Une seconde soirée du Festival Arte bien différente de la première : l’intensité punk de la veille a laissé place à la coolitude, à l’introspection, et à l’émotion aussi, d’un Damon Albarn très proche de son public de fans enamouré(e)s.
Seconde soirée du Festival Arte et on attend de savoir, en pénétrant dans la Gaîté Lyrique à quelle sauce on sera mangé. A l’entrée, on nous prévient déjà : il faudra vous déplacer autour de la scène car Damon va bouger. Bon, on se prépare au pire, et c’est vrai que, au premier regard, la scène ressemble à un cauchemar, encombrée qu’elle est de pianos, de claviers et de matériel.
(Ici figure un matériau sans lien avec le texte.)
import Literature.Analysis.FluidPDE.GaussianVortexFormDomainWeightMul
import Mathlib.Analysis.FunctionalSpaces.SobolevInequality
import HarnessLib

/-!
# The flat Nash inequality and the flat velocity bound on the form domain `H¹(μ_λ)`

Analysis/FluidPDE file (all results proved, no definitions, no named facts), part of the
existence theory behind the named fact `GallayMaekawa2016_thm41` (Gallay–Maekawa 2016, Thm. 4.1,
Leray–Schauder part). For `U = (u, G) ∈ H = H¹(μ_λ)` and the vorticity `w = ρ_λ u`
(`∇w = ρ_λ(G − u b_λ)` weakly) we express the three flat quantities

  `‖w‖²_{L²(dx)} = ⟪u, (ρU)₁⟫_{L²(μ)}`,  `‖w‖_{L¹(dx)} = ∫ |ρ u| dx`,  `‖∇w‖²_{L²(dx)} = ∫ ρ ‖G − u b‖² dμ_λ`

and prove, by density from `w = ρ_λψ ∈ C_c^∞`:

* `sq_integral_sq_le_nash` — the planar **Nash inequality** `‖f‖₂⁴ ≤ 4 C_GNS ‖f‖₁² ‖∇f‖₂²` for
  `f ∈ C¹_c(ℝ²)`, from Mathlib's Gagliardo–Nirenberg–Sobolev inequality
  (`lintegral_pow_le_pow_lintegral_fderiv`, `n = 2`, `p = 1`: `‖f²‖₂ ≤ C^{1/2} ‖∇(f²)‖₁`) and two
  Cauchy–Schwarz inequalities (`(∫f²)³ ≤ (∫|f|)² ∫f⁴`);
* `flatNash_of_mem_gaussLamFormDomain` — its form on `H`:
  `⟪u,(ρU)₁⟫² ≤ 4 C_GNS (∫|ρu|)² ∫ ρ‖G − ub‖² dμ_λ`;
* `integral_sq_weight_div_norm_sub_le_flat` — the flat **Hardy bound** on `H`:
  `∫ (ρu)²/|y − x₀| dy ≤ 2 ⟪u,(ρU)₁⟫^{1/2} (∫ ρ‖G − ub‖² dμ_λ)^{1/2}`;
* `norm_biotSavart2D_weight_mul_le_flat` — the **velocity bound**: for every `t > 0`,
  `‖(K_{2D} ∗ ρu)(x₀)‖ ≤ (2π)⁻¹ ((t · 2⟪u,(ρU)₁⟫^{1/2}(∫ρ‖G−ub‖²dμ)^{1/2} + t⁻¹ I₁)/2 + ∫|ρu|)`,
  `I₁ = ∫_{|z|<1} |z|⁻¹ dz`.

These are the `κ`-independent ingredients of the a priori bounds for the Leray–Schauder map:
they involve only flat norms of `w`, for which the transport term drops out.

## References

* Th. Gallay, Y. Maekawa, *Existence and stability of viscous vortices*, arXiv:1610.08384, §4.1,
  Thm. 4.1. [GallayMaekawa2016]
* J. Nash, *Continuity of solutions of parabolic and elliptic equations*, Amer. J. Math. 80 (1958)
  931–954 (the inequality `‖f‖₂^{1+2/n} ≤ C ‖f‖₁^{2/n} ‖∇f‖₂`). [folklore]
-/

open MeasureTheory Filter Set WithLp Metric
open scoped Real RealInnerProductSpace Topology InnerProductSpace ContDiff ENNReal NNReal

noncomputable section

namespace Literature.Analysis.FluidPDE

open Literature.Analysis.UnboundedOperators

variable {lam : ℝ}

/-! ### Cauchy–Schwarz and the planar Nash inequality for `C¹_c` functions -/

section Nash

/-- **Cauchy–Schwarz** for non-negative continuous compactly supported functions on `ℝ²`:
`(∫ f g)² ≤ (∫ f²)(∫ g²)`. [folklore] -/
theorem sq_integral_mul_le_of_nonneg {f g : EuclideanSpace ℝ (Fin 2) → ℝ} (hf : Continuous f)
    (hg : Continuous g) (hfc : HasCompactSupport f) (hgc : HasCompactSupport g)
    (hf0 : ∀ x, 0 ≤ f x) (hg0 : ∀ x, 0 ≤ g x) :
    (∫ x, f x * g x) ^ 2 ≤ (∫ x, f x ^ 2) * ∫ x, g x ^ 2 := by
  have h := integral_mul_le_Lp_mul_Lq_of_nonneg (μ := (volume : Measure (EuclideanSpace ℝ (Fin 2))))
    Real.HolderConjugate.two_two (Eventually.of_forall hf0) (Eventually.of_forall hg0)
    (hf.memLp_of_hasCompactSupport hfc) (hg.memLp_of_hasCompactSupport hgc)
  have hA : 0 ≤ ∫ x, f x ^ 2 := integral_nonneg fun x => by positivity
  have hB : 0 ≤ ∫ x, g x ^ 2 := integral_nonneg fun x => by positivity
  have hI : 0 ≤ ∫ x, f x * g x := integral_nonneg fun x => mul_nonneg (hf0 x) (hg0 x)
  have hA' : (∫ x, f x ^ (2 : ℝ)) = ∫ x, f x ^ 2 :=
    integral_congr_ae (Eventually.of_forall fun x => by simp)
  have hB' : (∫ x, g x ^ (2 : ℝ)) = ∫ x, g x ^ 2 :=
    integral_congr_ae (Eventually.of_forall fun x => by simp)
  rw [hA', hB', show (1 : ℝ) / 2 = 2⁻¹ by norm_num] at h
  have h2 := pow_le_pow_left₀ hI h 2
  rw [mul_pow, ← Real.rpow_natCast ((∫ x, f x ^ 2) ^ (2⁻¹ : ℝ)) 2,
    ← Real.rpow_natCast ((∫ x, g x ^ 2) ^ (2⁻¹ : ℝ)) 2, ← Real.rpow_mul hA, ← Real.rpow_mul hB] at h2
  norm_num at h2
  exact h2

/-- **The planar Nash inequality**: for `f ∈ C¹_c(ℝ²)`,
`(∫ f²)² ≤ 4 C_GNS (∫ |f|)² ∫ ‖Df‖²`, `C_GNS` Mathlib's Gagliardo–Nirenberg–Sobolev constant of
`ℝ²` for `p = 2` (`lintegralPowLePowLIntegralFDerivConst`). Proof: GNS for `f²` gives
`∫ f⁴ ≤ C (∫ ‖D(f²)‖)² = C (∫ 2|f|‖Df‖)² ≤ 4C (∫f²)(∫‖Df‖²)`, and Cauchy–Schwarz twice gives
`(∫f²)³ ≤ (∫|f|)² ∫f⁴`. [folklore] -/
theorem sq_integral_sq_le_nash {f : EuclideanSpace ℝ (Fin 2) → ℝ} (hf : ContDiff ℝ 1 f)
    (hfc : HasCompactSupport f) :
    (∫ x, f x ^ 2) ^ 2 ≤
      4 * (lintegralPowLePowLIntegralFDerivConst (volume : Measure (EuclideanSpace ℝ (Fin 2))) 2 : ℝ) *
        (∫ x, |f x|) ^ 2 * ∫ x, ‖fderiv ℝ f x‖ ^ 2 := by
  set C : ℝ≥0 := lintegralPowLePowLIntegralFDerivConst (volume : Measure (EuclideanSpace ℝ (Fin 2))) 2
    with hC
  have hfd : Differentiable ℝ f := hf.differentiable (by simp)
  have hfcont : Continuous f := hf.continuous
  have hDc : Continuous fun x => fderiv ℝ f x := hf.continuous_fderiv (by simp)
  have hDs : HasCompactSupport fun x => fderiv ℝ f x := hfc.fderiv (𝕜 := ℝ)
  -- the four flat quantities
  set X : ℝ := ∫ x, f x ^ 2 with hX
  set a : ℝ := ∫ x, |f x| with ha
  set T : ℝ := ∫ x, |f x| ^ 3 with hT
  set Q : ℝ := ∫ x, f x ^ 4 with hQ
  set D : ℝ := ∫ x, ‖fderiv ℝ f x‖ ^ 2 with hD
  have hX0 : 0 ≤ X := integral_nonneg fun x => by positivity
  have ha0 : 0 ≤ a := integral_nonneg fun x => by positivity
  have hT0 : 0 ≤ T := integral_nonneg fun x => by positivity
  have hQ0 : 0 ≤ Q := integral_nonneg fun x => by positivity
  have hD0 : 0 ≤ D := integral_nonneg fun x => by positivity
  -- compact supports of the auxiliary functions
  have hsupp_of : ∀ {g : EuclideanSpace ℝ (Fin 2) → ℝ}, (∀ x, f x = 0 → g x = 0) → HasCompactSupport g :=
    fun {g} hg => hfc.mono fun x hx => by
      simp only [Function.mem_support, ne_eq] at hx ⊢
      contrapose! hx
      exact hg x hx
  -- (A) Cauchy–Schwarz twice: `X² ≤ a T`, `T² ≤ X Q`
  have hCS1 : X ^ 2 ≤ a * T := by
    have h := sq_integral_mul_le_of_nonneg (f := fun x => Real.sqrt |f x|)
      (g := fun x => |f x| * Real.sqrt |f x|) (by fun_prop) (by fun_prop)
      (hsupp_of fun x hx => by simp [hx]) (hsupp_of fun x hx => by simp [hx])
      (fun x => Real.sqrt_nonneg _) (fun x => by positivity)
    have e1 : (fun x => Real.sqrt |f x| * (|f x| * Real.sqrt |f x|)) = fun x => f x ^ 2 := by
      funext x
      have hs := Real.mul_self_sqrt (abs_nonneg (f x))
      calc Real.sqrt |f x| * (|f x| * Real.sqrt |f x|) = (Real.sqrt |f x| * Real.sqrt |f x|) * |f x| := by ring
        _ = |f x| * |f x| := by rw [hs]
        _ = f x ^ 2 := by rw [← sq, sq_abs]
    have e2 : (fun x => Real.sqrt |f x| ^ 2) = fun x => |f x| := by
      funext x; exact Real.sq_sqrt (abs_nonneg _)
    have e3 : (fun x => (|f x| * Real.sqrt |f x|) ^ 2) = fun x => |f x| ^ 3 := by
      funext x
      rw [mul_pow, Real.sq_sqrt (abs_nonneg _)]
      ring
    simp only [e1, e2, e3] at h
    exact h
  have hCS2 : T ^ 2 ≤ X * Q := by
    have h := sq_integral_mul_le_of_nonneg (f := fun x => |f x|) (g := fun x => f x ^ 2)
      (by fun_prop) (by fun_prop) (hsupp_of fun x hx => by simp [hx]) (hsupp_of fun x hx => by simp [hx])
      (fun x => abs_nonneg _) (fun x => by positivity)
    have e1 : (fun x => |f x| * f x ^ 2) = fun x => |f x| ^ 3 := by
      funext x; rw [← sq_abs]; ring
    have e2 : (fun x => |f x| ^ 2) = fun x => f x ^ 2 := by funext x; exact sq_abs _
    have e3 : (fun x => (f x ^ 2) ^ 2) = fun x => f x ^ 4 := by funext x; ring
    simp only [e1, e2, e3] at h
    exact h
  -- (B) Gagliardo–Nirenberg–Sobolev for `f²`: `Q ≤ C (∫ ‖D(f²)‖)²`
  set u : EuclideanSpace ℝ (Fin 2) → ℝ := fun x => f x ^ 2 with hu
  have huc : ContDiff ℝ 1 u := hf.pow 2
  have hus : HasCompactSupport u := hsupp_of fun x hx => by simp [hu, hx]
  have hud : ∀ x, HasFDerivAt u ((2 * f x) • fderiv ℝ f x) x := by
    intro x
    have := ((hfd x).hasFDerivAt).pow 2
    simpa using this
  have hDu : ∀ x, ‖fderiv ℝ u x‖ = 2 * |f x| * ‖fderiv ℝ f x‖ := by
    intro x
    rw [(hud x).fderiv, norm_smul, Real.norm_eq_abs, abs_mul, abs_of_pos two_pos]
  have hp : Real.HolderConjugate (Module.finrank ℝ (EuclideanSpace ℝ (Fin 2)) : ℝ) 2 := by
    rw [finrank_euclideanSpace_fin]
    exact_mod_cast Real.HolderConjugate.two_two
  have hGNS := lintegral_pow_le_pow_lintegral_fderiv (volume : Measure (EuclideanSpace ℝ (Fin 2)))
    huc hus hp
  -- convert the `lintegral` statement to real integrals
  have hDui : Integrable fun x => ‖fderiv ℝ u x‖ := by
    have : (fun x => ‖fderiv ℝ u x‖) = fun x => 2 * |f x| * ‖fderiv ℝ f x‖ := funext hDu
    rw [this]
    exact ((continuous_const.mul hfcont.abs).mul hDc.norm).integrable_of_hasCompactSupport
      ((hsupp_of fun x hx => by simp [hx]))
  have hQi : Integrable fun x => f x ^ 4 :=
    (hfcont.pow 4).integrable_of_hasCompactSupport (hsupp_of fun x hx => by simp [hx])
  have hL : ∫⁻ x, ‖u x‖ₑ ^ (2 : ℝ) = ENNReal.ofReal Q := by
    rw [hQ, ofReal_integral_eq_lintegral_ofReal hQi (Eventually.of_forall fun x => by positivity)]
    refine lintegral_congr fun x => ?_
    rw [Real.enorm_eq_ofReal (by positivity : 0 ≤ u x), ENNReal.ofReal_rpow_of_nonneg (by positivity)
      (by norm_num)]
    congr 1
    rw [hu]; simp only [Real.rpow_two]; ring
  have hR : ∫⁻ x, ‖fderiv ℝ u x‖ₑ = ENNReal.ofReal (∫ x, ‖fderiv ℝ u x‖) := by
    rw [ofReal_integral_eq_lintegral_ofReal hDui (Eventually.of_forall fun x => norm_nonneg _)]
    exact lintegral_congr fun x => (ofReal_norm _).symm
  have hGNS' : Q ≤ C * (∫ x, ‖fderiv ℝ u x‖) ^ 2 := by
    rw [hL, hR, ENNReal.rpow_two, ← ENNReal.ofReal_pow (integral_nonneg fun x => norm_nonneg _),
      ← ENNReal.ofReal_coe_nnreal, ← ENNReal.ofReal_mul (NNReal.coe_nonneg _)] at hGNS
    exact (ENNReal.ofReal_le_ofReal_iff (by positivity)).1 hGNS
  -- `∫ ‖D(f²)‖ = ∫ 2|f|‖Df‖ ≤ 2 √X √D`
  have hDuint : (∫ x, ‖fderiv ℝ u x‖) ^ 2 ≤ 4 * X * D := by
    have h := sq_integral_mul_le_of_nonneg (f := fun x => |f x|) (g := fun x => ‖fderiv ℝ f x‖)
      (by fun_prop) hDc.norm (hsupp_of fun x hx => by simp [hx])
      (hDs.norm) (fun x => abs_nonneg _) (fun x => norm_nonneg _)
    have e2 : (fun x => |f x| ^ 2) = fun x => f x ^ 2 := by funext x; exact sq_abs _
    simp only [e2] at h
    have e1 : ∫ x, ‖fderiv ℝ u x‖ = 2 * ∫ x, |f x| * ‖fderiv ℝ f x‖ := by
      rw [← integral_const_mul]
      exact integral_congr_ae (Eventually.of_forall fun x => by dsimp only; rw [hDu x]; ring)
    rw [e1, mul_pow]
    linarith
  have hQle : Q ≤ 4 * C * X * D := by
    calc Q ≤ C * (∫ x, ‖fderiv ℝ u x‖) ^ 2 := hGNS'
      _ ≤ C * (4 * X * D) := mul_le_mul_of_nonneg_left hDuint (NNReal.coe_nonneg _)
      _ = 4 * C * X * D := by ring
  -- (C) combine: `X⁴ ≤ a² T² ≤ a² X Q ≤ 4 C a² X² D`
  have hC0 : 0 ≤ (C : ℝ) := NNReal.coe_nonneg _
  by_cases hX00 : X = 0
  · rw [hX00, zero_pow two_ne_zero]
    exact mul_nonneg (mul_nonneg (mul_nonneg (by norm_num) hC0) (sq_nonneg a)) hD0
  have hXpos : 0 < X := lt_of_le_of_ne hX0 (Ne.symm hX00)
  have h4 : X ^ 4 ≤ a ^ 2 * (X * Q) := by
    calc X ^ 4 = (X ^ 2) ^ 2 := by ring
      _ ≤ (a * T) ^ 2 := pow_le_pow_left₀ (by positivity) hCS1 2
      _ = a ^ 2 * T ^ 2 := by ring
      _ ≤ a ^ 2 * (X * Q) := mul_le_mul_of_nonneg_left hCS2 (by positivity)
  have h5 : X ^ 4 ≤ X ^ 2 * (4 * C * a ^ 2 * D) := by
    calc X ^ 4 ≤ a ^ 2 * (X * Q) := h4
      _ ≤ a ^ 2 * (X * (4 * C * X * D)) := by gcongr
      _ = X ^ 2 * (4 * C * a ^ 2 * D) := by ring
  have h6 : X ^ 2 ≤ 4 * C * a ^ 2 * D := by
    have hX2 : 0 < X ^ 2 := by positivity
    calc X ^ 2 = X ^ 4 / X ^ 2 := by field_simp
      _ ≤ X ^ 2 * (4 * C * a ^ 2 * D) / X ^ 2 := by gcongr
      _ = 4 * C * a ^ 2 * D := by field_simp
  linarith [h6]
Choisis ton camp, camarade, mais en sachant que, comme hier, tu ne pourras pas tout voir !
21h00 : Joan Wasser (aka Joan as Police Woman) s’installe à l’un des pianos et attaque un extrait de The Barbarian, le titre phare – de 12 minutes à l’origine – de son nouvel album, The Solution Is Restless sorti le jour même : le regretté Tony Allen passe sur une petite télé à côté de Joan et on entend ses beats intégrés dans la musique. Un silence presque religieux règnera dans la salle, pourtant déjà bien remplie, pour accueillir les morceaux, tous très intimistes, que Joan a choisi de nous interpréter ce soir, au piano ou à la guitare électrique. Elle nous explique que ce concert est le premier qu’elle donne depuis 2 ans, et il est vrai qu’elle semble parfois un peu nerveuse, malgré la bienveillance du public. Elle nous offrira une très belle interprétation éthérée de Geometry of You, encore une fois avec Tony à l’écran, avec un drone au violon et avec le piano-voix mesuré de Joan. Avant de chanter Real Life, un morceau tiré de son tout premier album datant de 15 ans, Joan remercie très élégamment PIAS pour leur support, ce qui est quand même très classe : on sait combien Joan est sensible à l’importance politique et sociale de l’Art et combien l’économie fragile des différents acteurs dans la Musique la préoccupe. Pour Get My Bearings, Damon vient la rejoindre sous les applaudissements, pour l’accompagner à un second piano. On regrettera toutefois que la configuration de la scène empêche les ¾ du public de voir Joan pendant son set… 35 minutes d’un set très beau, mais qui nous donne surtout envie de la revoir dès que possible accompagnée de son groupe !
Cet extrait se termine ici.